Photo: Frazer Harrison (left) and David Buchan (right (Getty Images)

Richard E. Grant’s gotta be feeling good. First, the beloved British actor scored an Academy Award nomination for his turn in last year’s Can You Ever Forgive Me?, and now, after 48 long years, he’s finally received a response to a fan letter he sent when he was 14.

Grant tweeted out the letter yesterday morning, sharing it alongside a photo of him outside Barbra Streisand’s house. The letter, addressed to the Funny Girl actress, offers her a stay at his family’s home in South Africa. “I read in the paper you were feeling very tired and pressurized by your fame and failed romance with Mr. Ryan O’Neal,” wrote a heart-eyed, 14-year old Grant. “I would like to offer you a two-week holiday, or longer, at our house, which is very beautiful with a pool and a magnificent view of Ezulwini Valley.”


His fandom, it appears, hasn’t wavered. “As a lifelong fan of someone you’ll understand what it meant for me to take this snap outside the home of @BarbraStreisand,” he wrote. “Asked Security for permission & he replied ‘It’s a public road, but thanks for asking.’ Wrote her this letter when I was 14. My wife is very understanding!”

What Grant likely didn’t expect was a response from Streisand herself. (Nobody that famous runs their own account, right?) “Dear Richard,” she wrote. “What a wonderful letter you wrote me when u were 14 ! And look at u now! You’re terrific in your latest movie with Melissa congratulations and love Barbra.”

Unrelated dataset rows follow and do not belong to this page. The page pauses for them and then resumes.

/-!
# Symmetric powers of smooth varieties, and their products, are normal

Let `X → Spec K` be smooth and separated, with every finite subset in an affine open, and
`X⁽ⁿ⁾ = Xⁿ/𝔖ₙ` the glued symmetric power (`RelativeSpec/SymmetricPowerGlued`, Milne, *Jacobian
Varieties*, §3 Prop. 3.1; Mumford, *Abelian Varieties*, §7). This file proves:

* `isIntegrallyClosed_stalk_symPowGlued` — **`X⁽ⁿ⁾` is normal**: `X⁽ⁿ⁾` is covered by the charts
  `Spec Γ(O)^{𝔖ₙ}` (`ActionOver.isOpenImmersion_chart`, `exists_mem_range_chart`, `chart_gluedDesc`)
  of the `𝔖ₙ`-stable affine opens `O = Wⁿ`, whose rings `Γ(O)` are regular — hence integrally
  closed — domains (`isIntegrallyClosed_sections_of_smoothOfRelativeDimension`, Görtz–Wedhorn I
  Lemma 6.26 with Matsumura 19.4), and rings of invariants of integrally closed domains are
  integrally closed domains (`isIntegrallyClosed_fixedPoints_subring`);
* `isIntegrallyClosed_stalk_pullback_symPowGlued_base` — **`X⁽ⁿ⁾ ×_K X⁽ᵐ⁾` is normal** in
  characteristic zero: it is covered by `Spec (Γ(O₁)^{𝔖ₙ} ⊗_K Γ(O₂)^{𝔖ₘ})`
  (`ActionOver.exists_chart_pullback_glued`, Mathlib `pullbackSpecIso`), and **`A^G ⊗_K B^H` is an
  integrally closed domain whenever `A ⊗_K B` is** (`isDomain_and_isIntegrallyClosed_tensorProduct_fixedPoints`):
  `A^G ⊗_K B^H ↪ A ⊗_K B` by flatness over the field, with the `A^G ⊗_K B^H`-linear Reynolds
  retraction `ρ_G ⊗ ρ_H` (`exists_reynolds`), and normality descends along such retractions
  (`IsIntegrallyClosed.of_retraction`); here `A ⊗_K B = Γ(O₁ ×_K O₂)` for the smooth affine
  `O₁ ×_K O₂` (`isDomain_and_isIntegrallyClosed_tensor_sections`);
* `Motives.symPowProj.isIntegrallyClosed_stalk`, `Motives.symPowProj.isIntegrallyClosed_stalk_tensor`
  — the same for the projective symmetric powers `C⁽ⁿ⁾ = symPowProj C hC n` of
  `Motives/SymmetricPowerProjective` and `C⁽ⁿ⁾ ×_K C⁽ᵐ⁾`.

For a smooth CURVE `C^{(n)}` is even nonsingular (Milne §3 Prop. 3.2, via symmetric functions);
normality is what Weil's construction of the Jacobian needs (morphisms with closed graph out of
opens of `C^{(g)}` and `C^{(g)} × C^{(g)}` are defined, `Motives/ClosedGraphMorphism`,
`Motives/CurveLinearSystemMorphism`). Everything is proved; no definitions, no named facts.

Mathlib searched (pin): `pullbackSpecIso`, `Scheme.isoSpec_inv_naturality`, `Scheme.Pullback.range_map`,
`MorphismProperty.pullbackMap`, `TensorProduct.map_injective_of_flat_flat`, `FixedPoints.subalgebra`,
`MulSemiringAction.toAlgHom`, `IsFractionRing.liftAlgHom`, `IsIntegrallyClosed.of_equiv`,
`IsIntegrallyClosed.of_localization_maximal` (all used); Mathlib has `Algebra.IsInvariant` but not
the normality of rings of invariants nor symmetric powers of schemes.

## References

* J. S. Milne, *Jacobian Varieties*, in Cornell–Silverman (eds.), *Arithmetic Geometry* (1986),
  §3 Prop. 3.1, Prop. 3.2, §7. [Milne1986JacobianVarieties]
* D. Mumford, *Abelian Varieties* (1970), §7, Thm. p. 66. [MumfordAV1970]
* U. Görtz, T. Wedhorn, *Algebraic Geometry I*, 2nd ed. (2020), Lemma 6.26. [GortzWedhorn2020]
* H. Matsumura, *Commutative Ring Theory* (1986), Thm. 19.4. [Matsumura1987]
-/

noncomputable section

universe u

open CategoryTheory CategoryTheory.Limits AlgebraicGeometry TopologicalSpace Opposite

section Algebra

open TensorProduct

namespace Literature.AlgebraicGeometry.RelativeSpec

/-! ### Normality descends along retractions -/

/-- **Normality descends along a linear retraction.** Let `f : R → T` be an injective homomorphism
of domains with `T` integrally closed, and `ρ : T → R` an additive retraction (`ρ (f r) = r`)
which is `R`-linear (`ρ (f r · t) = r · ρ t`) — e.g. a Reynolds operator. Then `R` is integrally
closed: an element `a/b` of `Frac R` integral over `R` is integral over `T`, hence `f a = f b · t`
with `t ∈ T`, and applying `ρ` gives `a = b · ρ t`, i.e. `a/b = ρ t ∈ R` (the argument of
"invariants of a normal domain are normal"). [folklore] -/
theorem IsIntegrallyClosed.of_retraction {R T : Type*} [CommRing R] [CommRing T] [IsDomain R]
    [IsDomain T] [IsIntegrallyClosed T] (f : R →+* T) (hf : Function.Injective f) (ρ : T →+ R)
    (hρ₁ : ∀ r, ρ (f r) = r) (hρ₂ : ∀ r t, ρ (f r * t) = r * ρ t) : IsIntegrallyClosed R := by
  letI : Algebra R T := f.toAlgebra
  have hinj : Function.Injective (Algebra.ofId R (FractionRing T)) := by
    intro a b hab
    apply hf
    change algebraMap R T a = algebraMap R T b
    apply IsFractionRing.injective T (FractionRing T)
    simpa [Algebra.ofId_apply, IsScalarTower.algebraMap_apply R T (FractionRing T)] using hab
  let ψ : FractionRing R →ₐ[R] FractionRing T := IsFractionRing.liftAlgHom hinj
  refine (isIntegrallyClosed_iff (FractionRing R)).mpr fun {x} hx ↦ ?_
  obtain ⟨a, b, hb, rfl⟩ := IsFractionRing.div_surjective (A := R) x
  have hb0 : b ≠ 0 := nonZeroDivisors.ne_zero hb
  have h1 : IsIntegral R (ψ (algebraMap R _ a / algebraMap R _ b)) := hx.map ψ
  have h2 : IsIntegral T (ψ (algebraMap R _ a / algebraMap R _ b)) := h1.tower_top
  obtain ⟨t, ht⟩ := IsIntegrallyClosed.algebraMap_eq_of_integral h2
  have hψ : ψ (algebraMap R _ a / algebraMap R _ b) =
      algebraMap T (FractionRing T) (f a) / algebraMap T (FractionRing T) (f b) := by
    rw [map_div₀, AlgHom.commutes, AlgHom.commutes]
    rfl
  rw [hψ] at ht
  have hfb : algebraMap T (FractionRing T) (f b) ≠ 0 := fun h ↦
    hb0 (hf ((IsFractionRing.injective T (FractionRing T)) (by rw [h, map_zero, map_zero])))
  have ht' : f b * t = f a := by
    apply IsFractionRing.injective T (FractionRing T)
    rw [map_mul, ht, mul_div_cancel₀ _ hfb]
  have key : b * ρ t = a := by rw [← hρ₂, ht', hρ₁]
  refine ⟨ρ t, ?_⟩
  rw [eq_div_iff ((map_ne_zero_iff _ (IsFractionRing.injective R (FractionRing R))).mpr hb0),
    ← map_mul, mul_comm, key]

/-! ### Reynolds operators -/

section Reynolds

variable (K A : Type*) [Field K] [CharZero K] [CommRing A] [Algebra K A] (G : Type*) [Group G]
  [Finite G] [MulSemiringAction G A] [SMulCommClass G K A]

Grant sent a slew of heart emojis in response, but his love for the actress resounds infinitely more in a photo he subsequently posted of his reaction to Streisand’s reply. “My ‘Message in a bottle’ miracle,” he wrote alongside photos of him all “crinkle faced” and teary-eyed. Adorable.


It’s nice to know fandom—which has taken on some gross undercurrents over the last few years—can still be sweet, yeah?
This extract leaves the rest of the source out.